/-!
# The area law of `ℤ₂` lattice gauge theory for `β < 1/(2(d-1))` by Griffiths inequalities
# (Tomboulis–Ukawa–Windey 1981 / Sá Barreto–O'Carroll 1983), and confinement of `SU(2)`,
# `SU(2m)` for `β < 1/(2N(d-1))` through the centre

Topic `MathematicalPhysics/QuantumFieldTheory`, namespace
`Literature.MathematicalPhysics.QuantumFieldTheory`. Sequel of
`Literature/Probability/LatticeModels/GKSBondDecoupling.lean` (the one-site decoupling inequality
`⟨σ_A⟩ ≤ ∑_{i ∋ b} Kᵢ ⟨σ_{A ∆ Cᵢ}⟩` of a ferromagnetic generalised Ising system and its iterate
`⟨σ_A⟩ ≤ (mκ)^n`, `n` = minimal number of interaction sets spanning `A` mod 2), of
`Z2WilsonLoopGKS` / `CentreDominatedWilsonLoops` (the torus `ℤ₂` Wilson theory IS such a system:
`gksExpect_const_eq_wilsonExpectation_z2`, `wilsonLoop_z2Rep_eq_spinProduct`; centre domination
`su2_hasAreaLaw_of_z2`, `hasAreaLaw_of_centre`, `specialUnitaryGroup_hasAreaLaw_of_z2_of_even`) and
of `Z2WilsonLoopGKSUpper` (`card_filter_mem_torusPlaqEdges_le`: a link lies on at most `2(d-1)`
plaquettes).

## The printed result

A. L. Mota, F. C. Sá Barreto, arXiv:2402.12277 (2024) [MotaSaBarreto2024], §2 "Mean field lower
bounds", eqs. (3)–(5), restating F. C. Sá Barreto, M. O'Carroll, J. Phys. A 16 (1983) L431
[SaBarretoOCarroll1983Z2] and E. Tomboulis, A. Ukawa, P. Windey, Nucl. Phys. B 180 (1981) 294
[TomboulisUkawaWindey1981] (neither held; cited through the secondary): for `Z_N` lattice gauge
theory with Wilson action, a planar rectangle `C` of area `A` and `β ∈ (0, 1/(2(d-1)))`,

  `⟨W(C)⟩ ≤ [2(d-1)β]^A = e^{-|log(2β(d-1))| A}`                                      (5)

— area decay of the Wilson loop, i.e. confinement, for every `β < 1/(2(d-1))`, by Griffiths'
first and second inequalities alone (no cluster expansion). The printed setting is free boundary
conditions; the same argument runs verbatim on the discrete torus (where the tree's `ℤ₂` theory
and its `HasAreaLaw` currency live), the only torus-specific point being the geometric input below.

## What is proved (no named facts)

* §1–§3 **the geometric input** `mul_le_card_of_oddSpan_eq_rectOddEdges`: on the torus
  `(ℤ/Lℤ)^d`, any set `S` of plaquettes whose mod-2 boundary (`oddSpan S torusPlaqEdges`) is the
  boundary link set of the `R × T` rectangle in the `(i,j)` plane (`rectOddEdges`), with
  `2R ≤ L`, `2T ≤ L`, has at least `R T` elements. Proof by `RT` disjoint `ℤ₂` "vortex"
  configurations: flipping the `j`-links of the slab `{y : yⱼ = xⱼ + b, xᵢ + a < yᵢ ≤ xᵢ + a + R}`
  reverses the sign of the Wilson loop (`wilsonLoop_slabCfg`) and of exactly the plaquettes of type
  `{i,j}` over the two unit squares `(xᵢ + a, xⱼ + b)`, `(xᵢ + a + R, xⱼ + b)` (`detector`;
  `plaquette_slabCfg_eq_one` off the detector), while `σ_{∂S} = ∏_{p ∈ S} σ_{∂p}` for every spin
  configuration; so `S` meets every detector, and the detectors of distinct unit squares are
  disjoint. (This is the mod-2, base-point-free sibling of the slab twist of
  `LatticeGaugeTorusAreaLaw`, used there inside the polymer expansion.)
* §4 **the finite-volume bound** `z2_wilsonExpectation_wilsonLoop_le_pow`: for `β ≥ 0`, every torus
  `L ≥ 2`, base point, plane `i ≠ j` and `2R, 2T ≤ L`,
  `0 ≤ ⟨W_{R×T}⟩_{ℤ₂,β,L} ≤ (2(d-1)β)^{RT}` (eq. (5) in finite volume with periodic b.c.).
* §5 **the area law** `z2_hasAreaLaw`: `0 ≤ β`, `2(d-1)β < 1 ⇒ HasAreaLaw d z2Rep β`
  (`C = 1`, `c = -log(2(d-1)β)`); `d = 4`: `β < 1/6` (`z2_hasAreaLaw_dim4`).
* §6 **confinement inherited from the centre, now unconditional at strong coupling**:
  `su2_hasAreaLaw_of_lt` (`4(d-1)β < 1`, i.e. `β < 1/12` in `d = 4`),
  `specialUnitaryGroup_hasAreaLaw_of_even_of_lt` (`SU(N)`, `N` even, `2N(d-1)β < 1`),
  `hasAreaLaw_of_centre_of_lt` (any compact `G`, unitary `ρ` with a central involution `ρ(z) = -1`,
  `2N(d-1)β < 1`), and the limit-state forms `z2_hasAreaLawState`, `su2_hasAreaLawState`
  (every infinite-volume limit point, via `hasAreaLawState_of_hasAreaLaw_holds`).

HONEST LABEL. Strong-coupling statements (`β < 1/(2(d-1))` for `ℤ₂`, `β < 1/(4(d-1))` for `SU(2)`);
in `d = 4` the `ℤ₂` theory deconfines at weak coupling and `SU(N)` centre domination has content
only at strong coupling. The venture files `Summits/Ventures/YMGap/RobustBall/CentreBlind*` of the
cell `pub-ymgap` reach larger `β` for even `N` by layer freezing + self-avoiding-walk counts
(Fisher); the present file is the Literature-level, expansion-free `HasAreaLaw` instance by the
printed correlation-inequality route. Nothing here bears on the continuum or on the mass gap.

## References

* A. L. Mota, F. C. Sá Barreto, arXiv:2402.12277 (2024), §2 eqs. (3)–(5). [MotaSaBarreto2024]
* F. C. Sá Barreto, M. O'Carroll, J. Phys. A 16 (1983) L431–L434. [SaBarretoOCarroll1983Z2]
* E. Tomboulis, A. Ukawa, P. Windey, Nucl. Phys. B 180 (1981) 294–300. [TomboulisUkawaWindey1981]
* H. Grosse, *Models in Statistical Physics and Quantum Field Theory* (1988), §4.2.4 (4.134).
  [Grosse1988]
* S. Chatterjee, Comm. Math. Phys. 377 (2020) 307–340, §1.1. [arXiv181109770]
-/

noncomputable section
import Summits.RiemannHypothesis.RiemannHypothesis.Theorems.WeilTwoPrimeDeflC83XBase
import Literature.NumberTheory.LFunctions.WeilBlockRows
import HarnessLib

/-!
# Deflated two-prime certificate C83X: rows 16–23 of the even check `D C = I`

`WeilCert.checkDCRow 0` for certificate C83X, by `decide +kernel`. Pure proof file.
-/

set_option linter.dupNamespace false

noncomputable section

namespace Summit.RiemannHypothesis.RiemannHypothesis.Theorems.EvenWinsBeyondArch

open Literature.NumberTheory.LFunctions

set_option maxHeartbeats 0 in
/-- Kernel check of row 16 of the even `D C = I` (certificate C83X). [folklore] -/
theorem checkDCRow0_16_weilCertDeflC83X : weilCertDeflC83XBase.checkDCRow 0 16 = true := by
  decide +kernel

set_option maxHeartbeats 0 in
/-- Kernel check of row 17 of the even `D C = I` (certificate C83X). [folklore] -/
theorem checkDCRow0_17_weilCertDeflC83X : weilCertDeflC83XBase.checkDCRow 0 17 = true := by
  decide +kernel

set_option maxHeartbeats 0 in
/-- Kernel check of row 18 of the even `D C = I` (certificate C83X). [folklore] -/
theorem checkDCRow0_18_weilCertDeflC83X : weilCertDeflC83XBase.checkDCRow 0 18 = true := by
  decide +kernel

set_option maxHeartbeats 0 in
/-- Kernel check of row 19 of the even `D C = I` (certificate C83X). [folklore] -/
theorem checkDCRow0_19_weilCertDeflC83X : weilCertDeflC83XBase.checkDCRow 0 19 = true := by
  decide +kernel

set_option maxHeartbeats 0 in
/-- Kernel check of row 20 of the even `D C = I` (certificate C83X). [folklore] -/
theorem checkDCRow0_20_weilCertDeflC83X : weilCertDeflC83XBase.checkDCRow 0 20 = true := by
  decide +kernel

set_option maxHeartbeats 0 in
/-- Kernel check of row 21 of the even `D C = I` (certificate C83X). [folklore] -/
theorem checkDCRow0_21_weilCertDeflC83X : weilCertDeflC83XBase.checkDCRow 0 21 = true := by
  decide +kernel

set_option maxHeartbeats 0 in
/-- Kernel check of row 22 of the even `D C = I` (certificate C83X). [folklore] -/
theorem checkDCRow0_22_weilCertDeflC83X : weilCertDeflC83XBase.checkDCRow 0 22 = true := by
  decide +kernel

set_option maxHeartbeats 0 in
/-- Kernel check of row 23 of the even `D C = I` (certificate C83X). [folklore] -/
theorem checkDCRow0_23_weilCertDeflC83X : weilCertDeflC83XBase.checkDCRow 0 23 = true := by
  decide +kernel


end Summit.RiemannHypothesis.RiemannHypothesis.Theorems.EvenWinsBeyondArch
/-- **`|W| = |N(T)∕T| = 2` for `U(Φ₃)`** (`R` non-trivial field-like, `J = Φ₃`, a regular element in `T`): by ★ (A2) `mem_normalizer_torusU_antidiag_three_iff` an
element of `N(T)` is diagonal (∈ `T`) or anti-diagonal (then its product with the Weyl element `w` of ★ (B1) — matrix `Φ₃`, `w ∈ N(T) ∖ T` — lies in `T`), so
`Subgroup.index_eq_two_iff` applies with `a := w`. [cite: Rogawski1990, §12.5 p. 182] [cite: vanDijk1972, §2] -/
theorem index_torusU_subgroupOf_normalizer_eq_two [Nontrivial R] (hR : ∀ x : R, x ≠ 0 → IsUnit x)
    (hJ : J = (StdForm.antidiagonal 3).over R)
    (hex : ∃ m : ↥(unitaryGroupOfForm σ J), m ∈ torusU σ J ∧ IsRegularElt (m : GL (Fin 3) R)) :
    ((torusU σ J).subgroupOf (Subgroup.normalizer (torusU σ J : Set ↥(unitaryGroupOfForm σ J)))).index = 2 := by
  classical
  set w : ↥(unitaryGroupOfForm σ J) :=
    ⟨(⟨J, J, by rw [hJ, StdForm.over_mul_over], by rw [hJ, StdForm.over_mul_over]⟩ : GL (Fin 3) R),
      antidiagOne_mem_unitaryGroupOfForm σ hJ⟩ with hwdef
  have hw : ((w : GL (Fin 3) R) : Matrix (Fin 3) (Fin 3) R) = J := rfl
  have hwT := weyl_not_mem_torusU σ hJ hw
  refine Subgroup.index_eq_two_iff.2 ⟨⟨w, weyl_mem_normalizer σ hR hJ hex hw⟩, fun b => ?_⟩
  simp only [Subgroup.mem_subgroupOf, Subgroup.coe_mul]
  rcases (mem_normalizer_torusU_antidiag_three_iff σ hR hJ hex (b : ↥(unitaryGroupOfForm σ J))).1 b.2 with hdiag | hanti
  · have hbT : (b : ↥(unitaryGroupOfForm σ J)) ∈ torusU σ J := (mem_torusU_iff_forall_apply_eq_zero σ J _).2 hdiag
    refine Or.inr ⟨hbT, fun hbw => hwT ?_⟩
    have := (torusU σ J).mul_mem ((torusU σ J).inv_mem hbT) hbw
    rwa [← mul_assoc, inv_mul_cancel, one_mul] at this
  · have hbw : (b : ↥(unitaryGroupOfForm σ J)) * w ∈ torusU σ J := by
      rw [mem_torusU_iff_forall_apply_eq_zero]
      intro i j hij
      rw [Subgroup.coe_mul, Units.val_mul]
      exact antidiag_mul_antidiag_apply_eq_zero hanti (weyl_apply_eq_zero σ hJ hw) hij
    refine Or.inl ⟨hbw, fun hbT => hwT ?_⟩
    have := (torusU σ J).mul_mem ((torusU σ J).inv_mem hbT) hbw
    rwa [← mul_assoc, inv_mul_cancel, one_mul] at this

end Index

/-! ## §2 Generic measure theory: a radial `∫⁻` identity is an identity of measures, hence holds for Bochner integrals -/

section Radial

variable {G Q S : Type*} [MeasurableSpace G] [MeasurableSpace Q] [MeasurableSpace S]
  {ν : Measure G} {Ω : Set G} {σ : Measure S} [SigmaFinite σ] {μ₀ : Measure Q} [SigmaFinite μ₀]
  {Ψ : Q × S → G} (hΨ : Measurable Ψ) {w : ℕ}
  (h : ∀ f : G → ℝ≥0∞, Measurable f → (w : ℝ≥0∞) * ∫⁻ y in Ω, f y ∂ν = ∫⁻ t, ∫⁻ q, f (Ψ (q, t)) ∂μ₀ ∂σ)

omit [SigmaFinite σ] in
include hΨ h in
/-- **A radial `∫⁻` identity is an identity of measures**: if `w · ∫⁻_Ω f dν = ∫⁻_S ∫⁻_Q f(Ψ(q, t)) dμ₀(q) dσ(t)` for every measurable `f ≥ 0`, then the image
of `σ ⊗ μ₀` under `(t, q) ↦ Ψ(q, t)` is `w · ν|_Ω` (test on indicators; Tonelli). [cite: Federer1969, §2.10.10] -/
theorem map_prod_eq_smul_restrict_of_lintegral_radial :
    (σ.prod μ₀).map (fun p : S × Q => Ψ (p.2, p.1)) = (w : ℝ≥0∞) • ν.restrict Ω := by
  have hΨ' : Measurable (fun p : S × Q => Ψ (p.2, p.1)) := hΨ.comp measurable_swap
  ext A hA
  have hind : (fun p : S × Q => ((fun p : S × Q => Ψ (p.2, p.1)) ⁻¹' A).indicator (1 : S × Q → ℝ≥0∞) p) =
      fun p => A.indicator 1 (Ψ (p.2, p.1)) := by
    funext p
    simp only [Set.indicator, mem_preimage, Pi.one_apply]
    rfl
  have hmeas : Measurable (fun p : S × Q => A.indicator (1 : G → ℝ≥0∞) (Ψ (p.2, p.1))) :=
    (measurable_one.indicator hA).comp hΨ'
  rw [Measure.map_apply hΨ' hA, Measure.smul_apply, smul_eq_mul, ← lintegral_indicator_one (hΨ' hA), hind,
    lintegral_prod (fun p : S × Q => A.indicator (1 : G → ℝ≥0∞) (Ψ (p.2, p.1))) hmeas.aemeasurable,
    ← lintegral_indicator_one hA]
  exact (h (A.indicator 1) (measurable_one.indicator hA)).symm

include hΨ h in
/-- **Radial `∫⁻` identity ⇒ the same identity for Bochner integrals**: under the hypothesis of `map_prod_eq_smul_restrict_of_lintegral_radial`, every `g : G → E`
that is `ν`-integrable on `Ω` has `(t, q) ↦ g(Ψ(q, t))` integrable for `σ ⊗ μ₀` and `∫_S ∫_Q g(Ψ(q, t)) dμ₀ dσ = w • ∫_Ω g dν` (change of variables along the
measure identity, then Fubini). [cite: Federer1969, §2.10.10] [cite: HarishChandra1970, Lemma 42] -/
theorem integrable_and_integral_eq_smul_of_lintegral_radial {E : Type*} [NormedAddCommGroup E] [NormedSpace ℝ E]
    (g : G → E) (hg : IntegrableOn g Ω ν) :
    Integrable (fun p : S × Q => g (Ψ (p.2, p.1))) (σ.prod μ₀) ∧
      ∫ t, ∫ q, g (Ψ (q, t)) ∂μ₀ ∂σ = (w : ℝ) • ∫ y in Ω, g y ∂ν := by
  have hmap := map_prod_eq_smul_restrict_of_lintegral_radial hΨ h
  have hΨ' : Measurable (fun p : S × Q => Ψ (p.2, p.1)) := hΨ.comp measurable_swap
  have hgw : Integrable g ((w : ℝ≥0∞) • ν.restrict Ω) := hg.smul_measure (ENNReal.natCast_ne_top w)
  rw [← hmap] at hgw
  have hcomp : Integrable (fun p : S × Q => g (Ψ (p.2, p.1))) (σ.prod μ₀) :=
    (integrable_map_measure hgw.aestronglyMeasurable hΨ'.aemeasurable).1 hgw
  refine ⟨hcomp, ?_⟩
  have hprod := integral_prod (fun p : S × Q => g (Ψ (p.2, p.1))) hcomp
  simp only at hprod
  rw [← hprod, ← integral_map hΨ'.aemeasurable hgw.aestronglyMeasurable, hmap, integral_smul_measure,
    ENNReal.toReal_natCast]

**AIM OF THE EXERCISE:** Looking at the data above, return every line from the one with "## The printed result" down to the one with "the polymer expansion.)", exactly and inclusively.

**SOLUTION BELOW:**
## The printed result

A. L. Mota, F. C. Sá Barreto, arXiv:2402.12277 (2024) [MotaSaBarreto2024], §2 "Mean field lower
bounds", eqs. (3)–(5), restating F. C. Sá Barreto, M. O'Carroll, J. Phys. A 16 (1983) L431
[SaBarretoOCarroll1983Z2] and E. Tomboulis, A. Ukawa, P. Windey, Nucl. Phys. B 180 (1981) 294
[TomboulisUkawaWindey1981] (neither held; cited through the secondary): for `Z_N` lattice gauge
theory with Wilson action, a planar rectangle `C` of area `A` and `β ∈ (0, 1/(2(d-1)))`,

  `⟨W(C)⟩ ≤ [2(d-1)β]^A = e^{-|log(2β(d-1))| A}`                                      (5)

— area decay of the Wilson loop, i.e. confinement, for every `β < 1/(2(d-1))`, by Griffiths'
first and second inequalities alone (no cluster expansion). The printed setting is free boundary
conditions; the same argument runs verbatim on the discrete torus (where the tree's `ℤ₂` theory
and its `HasAreaLaw` currency live), the only torus-specific point being the geometric input below.

## What is proved (no named facts)

* §1–§3 **the geometric input** `mul_le_card_of_oddSpan_eq_rectOddEdges`: on the torus
  `(ℤ/Lℤ)^d`, any set `S` of plaquettes whose mod-2 boundary (`oddSpan S torusPlaqEdges`) is the
  boundary link set of the `R × T` rectangle in the `(i,j)` plane (`rectOddEdges`), with
  `2R ≤ L`, `2T ≤ L`, has at least `R T` elements. Proof by `RT` disjoint `ℤ₂` "vortex"
  configurations: flipping the `j`-links of the slab `{y : yⱼ = xⱼ + b, xᵢ + a < yᵢ ≤ xᵢ + a + R}`
  reverses the sign of the Wilson loop (`wilsonLoop_slabCfg`) and of exactly the plaquettes of type
  `{i,j}` over the two unit squares `(xᵢ + a, xⱼ + b)`, `(xᵢ + a + R, xⱼ + b)` (`detector`;
  `plaquette_slabCfg_eq_one` off the detector), while `σ_{∂S} = ∏_{p ∈ S} σ_{∂p}` for every spin
  configuration; so `S` meets every detector, and the detectors of distinct unit squares are
  disjoint. (This is the mod-2, base-point-free sibling of the slab twist of
  `LatticeGaugeTorusAreaLaw`, used there inside the polymer expansion.)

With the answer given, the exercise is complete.